PRICE RANGE AND TRADING VOLUME
The principal market on which the Common Shares trade is the CSE. The Common Shares also trade on the OTCQX and the FSE. The following tables set forth the reported intraday high and low prices and the aggregate volume of trading of the Common Shares on the CSE for the periods indicated during the 12-month period prior to the date of this Prospectus:
| Month | High ($) | Low ($) | Volume |
|---|---|---|---|
| November(1) | 0.25 | 0.18 | 126,185 |
| October 2021 | 0.30 | 0.17 | 879,379 |
| September 2021 | 0.47 | 0.28 | 162,156 |
| August 2021 | 0.65 | 0.25 | 2,532,606 |
| July2021 | 0.40 | 0.25 | 48,491 |
| June 2021 | 0.62 | 0.35 | 196,050 |
| May2021 | 0.63 | 0.50 | 234,650 |
| April 2021 | 0.80 | 0.58 | 148,398 |
| March 2021 | 0.90 | 0.64 | 537,634 |
| February2021 | 1.03 | 0.83 | 166,820 |
| January2021 | 1.11 | 0.75 | 303,772 |
| December 2020 | 0.99 | 0.78 | 154,580 |
| November 2020 | 1.10 | 0.68 | 454,109 |
(1) Reflecting the period from November 1, 2021 to November 8, 2021, inclusive.

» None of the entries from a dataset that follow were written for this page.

import Summits.BirchSwinnertonDyer.BirchSwinnertonDyer.Theorems.Rank2ObservatoryCubicFieldR56825
import Summits.BirchSwinnertonDyer.BirchSwinnertonDyer.Theorems.Rank2Observatory2DescLinGens
import HarnessLib

/-!
# BirchSwinnertonDyer — rank ≥ 2 observatory: prime elements of the cubic field of `-55 + 160 * X - 25 * X ^ 2 + X ^ 3` (generator addendum `R56825 C1a`)

HONEST FRAMING: per-curve certified theorems and census instruments; no claim on BSD in rank ≥ 2.

Per-FIELD addendum of the KERNEL-2DESC instrument (design `b2b-bsdr2-cert-3/KERNEL-2DESC.md` §9d) for the cubic
field `K = ℚ(α)`, `α` a root of `-55 + 160 * X - 25 * X ^ 2 + X ^ 3` (`Δ = 56825`, `𝓞_K` a PID; file `Rank2ObservatoryCubicFieldR56825`):
for 2 elements `e = c₀ + c₁α + c₂α² = lin aeval_α c₀ c₁ c₂` it certifies the norm (`MonicCubic.normForm`,
`norm_lin_eq`) and primality (norm `±p`, or norm `±p^f` with the residue certificate of `lin_prime_of_pow`);
(totally real field: the signs at the three real places are certified inline per curve). These elements generate the primes
dividing `F′(θ)` for the census curves with this `2`-division field, `N < 5·10⁵` (data: kit job `j130842` + second
implementation `percurve/identities3r.py`); the per-curve files `Rank2Observatory<label>TwoDescRankTwo.lean`
reference them by name (`e_<c₀>_<c₁>_<c₂>_norm|prime`, `m` = minus). Generated by
`percurve/gen_addendum4.py`. Sorry-free; axioms `propext`, `Classical.choice`, `Quot.sound`.
[cite: Marcus2018, Ch. 3, Thm. 22] [cite: Cassels1991LecturesEllipticCurves, §15]
-/

-- single-conjunct summit: `Summit.BirchSwinnertonDyer.BirchSwinnertonDyer.…` repeats the name by design
set_option linter.dupNamespace false

noncomputable section

open scoped NumberField

open Literature.NumberTheory.NumberFields Polynomial NumberField

namespace Summit.BirchSwinnertonDyer.BirchSwinnertonDyer.Rank2Observatory.TwoDescCubic.FieldR56825

/-- `N(-5 + 14 * α - α ^ 2) = -5` (a prime above `5`, residue degree `1`; first met at `454600a1`). [folklore] -/
theorem e_m5_14_m1_norm : Algebra.norm ℚ ((lin aeval_α (-5) 14 (-1) : 𝓞 (CubicField (-25) 160 (-55))) : (CubicField (-25) 160 (-55))) = ((-5 : ℤ) : ℚ) :=
  norm_lin_eq irreducible aeval_α finrank_eq (-5) 14 (-1) (by norm_num [MonicCubic.normForm])

/-- `-5 + 14 * α - α ^ 2` is prime (norm `±5`). [cite: Marcus2018, Ch. 3, Thm. 22] -/
theorem e_m5_14_m1_prime : Prime (lin aeval_α (-5) 14 (-1) : 𝓞 (CubicField (-25) 160 (-55))) :=
  lin_prime_of_prime irreducible aeval_α finrank_eq (-5) 14 (-1) (n := -5)
    (by norm_num [MonicCubic.normForm]) (by norm_num)

/-- `N(-27 + 79 * α - 6 * α ^ 2) = -2273` (a prime above `2273`, residue degree `1`; first met at `454600a1`). [folklore] -/
theorem e_m27_79_m6_norm : Algebra.norm ℚ ((lin aeval_α (-27) 79 (-6) : 𝓞 (CubicField (-25) 160 (-55))) : (CubicField (-25) 160 (-55))) = ((-2273 : ℤ) : ℚ) :=
  norm_lin_eq irreducible aeval_α finrank_eq (-27) 79 (-6) (by norm_num [MonicCubic.normForm])

/-- `-27 + 79 * α - 6 * α ^ 2` is prime (norm `±2273`). [cite: Marcus2018, Ch. 3, Thm. 22] -/
theorem e_m27_79_m6_prime : Prime (lin aeval_α (-27) 79 (-6) : 𝓞 (CubicField (-25) 160 (-55))) :=
  lin_prime_of_prime irreducible aeval_α finrank_eq (-27) 79 (-6) (n := -2273)
    (by norm_num [MonicCubic.normForm]) (by norm_num)

end Summit.BirchSwinnertonDyer.BirchSwinnertonDyer.Rank2Observatory.TwoDescCubic.FieldR56825

end
/-- (R5) derivative-error transport. [folklore] -/
theorem clause_R5 (hC : ChecksOK TV kitOf wT) {j : ℕ} (hj : j ≤ TV.base.N₀) {s : ℕ} (hs : s < TV.S j) {A : Ker}
    (hA : KerMem (TV.toCertDataVW kitOf wT sc) A ((TV.toBoxesW kitOf wT).Mlo j s) ((TV.toBoxesW kitOf wT).Mhi j s)) {W : Ker}
    (hW : KerMem (TV.toCertDataVW kitOf wT sc) W ((TV.toRadiiW kitOf wT).Zlo j s) ((TV.toRadiiW kitOf wT).Zhi j s)) :
    ∃ W' : Ker, KerMem (TV.toCertDataVW kitOf wT sc) W' ((TV.toRadiiW kitOf wT).Zlo j (s + 1)) ((TV.toRadiiW kitOf wT).Zhi j (s + 1)) ∧
      ∀ v, (TV.toCertDataVW kitOf wT sc).Wsupp v →
        kapp (TV.toCertDataVW kitOf wT sc) A ((TV.toRadiiW kitOf wT).Vc j s v + (TV.toCertDataVW kitOf wT sc).Cm j s (kapp (TV.toCertDataVW kitOf wT sc) W v)) =
          (TV.toRadiiW kitOf wT).Vc j (s + 1) v + (TV.toCertDataVW kitOf wT sc).Cm j (s + 1) (kapp (TV.toCertDataVW kitOf wT sc) W' v) := by
  have hinv := invMat_spec_of_nodeOK TV.prec (nodeOK_nodeV hC hj (Nat.succ_le_of_lt hs))
  rw [bx_Mlo, bx_Mhi] at hA
  rw [rd_Zlo, rd_Zhi] at hW
  have ha := TV.base.memMat_matOfKer cd_Kb cd_Ka hA
  have hw := TV.base.memMat_matOfKer cd_Kb cd_Ka hW
  have hS := (stepNext_sound TV.prec (stepNext_ok hC hj hs) (by rw [← nodeV_succ]; exact hinv.2.2) ha).2.2 hw
  rw [← nodeV_succ] at hS
  -- the transported kernel, in coordinates
  set w' : ℕ → ℕ → ℝ := fun i c =>
    mulF TV.base.n (invMat TV.base.n (TV.nodeVW kitOf wT j (s + 1)).B)
        (fun t c => mulF TV.base.n (TV.base.matOfKer A) (dre (TV.nodeVW kitOf wT j s).Vc) t c - dre (TV.nodeVW kitOf wT j (s + 1)).Vc t c) i c +
      mulF TV.base.n (mulF TV.base.n (invMat TV.base.n (TV.nodeVW kitOf wT j (s + 1)).B)
        (mulF TV.base.n (TV.base.matOfKer A) (dre (TV.nodeVW kitOf wT j s).B))) (TV.base.matOfKer W) i c with hw'
  have hw'Z : MemMat TV.base.n w' (TV.nodeVW kitOf wT j (s + 1)).Z := hS
  refine ⟨TV.base.kerOfMat w', ?_, fun v _ => ?_⟩
  · rw [rd_Zlo, rd_Zhi]; exact TV.base.kerMem_kerOfMat cd_Kb cd_Ka hw'Z
  -- the identity `A·(Vc v + B·(W v)) = Vc' v + B'·(W' v)`
  rw [rd_Vc, rd_Vc, cd_Cm, cd_Cm, TV.base.kapp_eq_linF cd_Kb cd_Ka, TV.base.kapp_eq_linF cd_Kb cd_Ka,
    TV.base.kapp_eq_linF cd_Kb cd_Ka]
  rw [TV.base.linF_congr (a := TV.base.matOfKer (TV.base.kerOfMat w')) (b := w')
    (fun r hr c hc => TV.base.matOfKer_kerOfMat w' hr hc)]
  rw [TV.base.linF_add, TV.base.linF_linF_mulF, TV.base.linF_linF_mulF, TV.base.linF_linF_mulF, TV.base.linF_linF_mulF,
    hw']
  have hid := hinv.1
  -- abstract the coordinate matrices
  generalize invMat TV.base.n (TV.nodeVW kitOf wT j (s + 1)).B = g at hid ⊢
  generalize TV.base.matOfKer A = a
  generalize TV.base.matOfKer W = w
  generalize dre (TV.nodeVW kitOf wT j s).B = b
  generalize dre (TV.nodeVW kitOf wT j s).Vc = vc
  generalize dre (TV.nodeVW kitOf wT j (s + 1)).Vc = vc'
  generalize dre (TV.nodeVW kitOf wT j (s + 1)).B = b' at hid ⊢
  -- `b'·w' = (a·vc − vc') + (a·b)·w` on the block rows
  have key : ∀ r < TV.base.n, ∀ c < TV.base.n,
      mulF TV.base.n b' (fun i c => mulF TV.base.n g (fun t c => mulF TV.base.n a vc t c - vc' t c) i c +
          mulF TV.base.n (mulF TV.base.n g (mulF TV.base.n a b)) w i c) r c =
        (mulF TV.base.n a vc r c - vc' r c) + mulF TV.base.n (mulF TV.base.n a b) w r c := by
    have hid' : ∀ r < TV.base.n, ∀ c < TV.base.n, mulF TV.base.n b' g r c = if r = c then 1 else 0 :=
      fun r hr c hc => hid r hr c hc
    intro r hr c _
    rw [mulF_add]
    simp only
    rw [← mulF_assoc _ b' g, mulF_id_left _ hid' _ hr, mulF_assoc _ g (mulF _ a b) w, ← mulF_assoc _ b' g,
      mulF_id_left _ hid' _ hr]
  rw [TV.base.linF_congr key, TV.base.linF_matAdd, TV.base.linF_matSub]
  abel

/-- **The radii side of the v3 chain predicate from the Booleans.** [folklore] -/
theorem chainVRadii_of_checks (hC : ChecksOK TV kitOf wT) (hE : EntryOK TV kitOf wT sc) (hTw : TwinOK (TV := TV) (kitOf := kitOf)) :
    ChainVRadii (TV.toCertDataVW kitOf wT sc) (TV.toBoxesW kitOf wT) (TV.toRadiiW kitOf wT) := by
  intro j hj
  rw [cd_N₀] at hj
  refine ⟨TV.base.isLinearMap_linF _, fun v i k hk => TV.base.linF_off _ v i hk, fun i k => ?_, hE j hj, fun v => rfl, ?_, ?_, ?_⟩
  · -- `rB ≥ 0`
    rw [rd_rB, TV.base.vecF_apply]
    split_ifs with hk
    · exact nonneg_of_nonnegVec (hC.rB j hj) (TV.base.idx_lt_n i hk)
    · exact le_rfl
  · -- `0 ∈ [Z 0]`
    intro i' k' hk1' hk2' i k hk1 hk2
    have hk' : -TV.base.Kb ≤ k' ∧ k' ≤ TV.base.Ka := ⟨hk1', hk2'⟩
    have hk : -TV.base.Kb ≤ k ∧ k ≤ TV.base.Ka := ⟨hk1, hk2⟩
    rw [rd_Zlo, rd_Zhi]
    show (imget (TV.nodeVW kitOf wT j 0).Z (TV.base.idx i' k') (TV.base.idx i k)).lo.toReal ≤ 0 ∧
      0 ≤ (imget (TV.nodeVW kitOf wT j 0).Z (TV.base.idx i' k') (TV.base.idx i k)).hi.toReal
    have e : imget (TV.nodeVW kitOf wT j 0).Z (TV.base.idx i' k') (TV.base.idx i k) = IntervalD.ofInt 0 := by
      show imget (zeroIM TV.base.n) _ _ = _
      simp only [zeroIM, imget_ofFn_row _ _ (TV.base.idx_lt_n i' hk'), IntervalD.aget_ofFn _ (TV.base.idx_lt_n i hk)]
    rw [e]
    exact ⟨(IntervalD.mem_ofInt 0).1.trans (le_of_eq (by simp)), (le_of_eq (by simp)).trans (IntervalD.mem_ofInt 0).2⟩
  · -- node clauses
    intro s hs
    rw [cd_S] at hs
    refine ⟨TV.base.isLinearMap_linF _, fun v i k hk => TV.base.linF_off _ v i hk, fun i k => ?_, fun ζ y₀ y hN => clause_hinge hN⟩
    rw [rd_e, TV.base.vecF_apply]
    split_ifs with hk
    · exact (exists_inv_of_nodeOK TV.prec (nodeOK_nodeV hC hj hs)).2.1 _ (TV.base.idx_lt_n i hk)
    · exact le_rfl
  · -- sub-step clauses
    intro s hs
    rw [cd_S] at hs
    refine ⟨fun i k hk1 hk2 => ?_, fun A hA ξ r hξ hr => clause_R2 hC hj hs hA hξ hr,
      fun A hA ζ d hζ hd => clause_R4 hC hj hs hA hζ hd, fun A hA W hW => clause_R5 hC hj hs hA hW⟩
    rw [cd_h, cd_x, cd_pdeg]
    exact clause_R3 hTw i hk1 hk2

end Clauses

end CertTablesV

end Summit.NavierStokesRegularity.NavierStokesRegularity.Theorems.TaylorModelCert
import Summits.HubbardSuperconductivity.HubbardSuperconductivity.Theorems.AnisotropyChordTransferFibre3FinXDEvalW

/-!
# Route `AnisotropyChord` / H0 rotor rung: FIN per-`L` row-D (KT-2a″) cell facts, `L = 19`, cells 64–64

Kernel facts `xdCellAny0 19 (49/50) la lb aD = true` (in-kernel point tables, zero data; `decide +kernel`) for the combined-cell
grid of `L = 19` (g5 design, 1–2.5 % cells); assembled in `…FinXDNineteen`.  Prover seat `hubbard-h0-rotor-p3` g7; helper for piece A =
stmt-HubbardSuperconductivity-23918 of rung 19089 (`--supports`, helper class).  WHAT THIS IS NOT: nothing here proves superconductivity in the
Hubbard model (rotor TARGET as worded stays FALSE, g15 verdict); kernel facts for ONE hypothesis of ONE conditional reduction.
-/

set_option linter.dupNamespace false
set_option autoImplicit false

namespace Summit.HubbardSuperconductivity.HubbardSuperconductivity.Theorems.AnisotropyChord.Transfer.Fibre3

namespace FinXD

/-- cell 64 of `L = 19` (`cert`). [folklore] -/
theorem xd19_64 : xdCellAny0 19 (49/50 : ℚ) 741030999123652 759556774101744 (2/25 : ℚ) = true := by (rw [← xdCellAnyW0_eq]; decide +kernel)

end FinXD

end Summit.HubbardSuperconductivity.HubbardSuperconductivity.Theorems.AnisotropyChord.Transfer.Fibre3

The closing price of the Common Shares on the CSE on November 8, 2021 was $0.18.
AUDITORS, TRANSFER AGENT AND REGISTRAR
The Corporation’s registrar and transfer agent for the Common Shares is Capital Transfer Agency at its principal offices at Suite 920, 390 Bay Street, Toronto, Ontario M5H 2Y2.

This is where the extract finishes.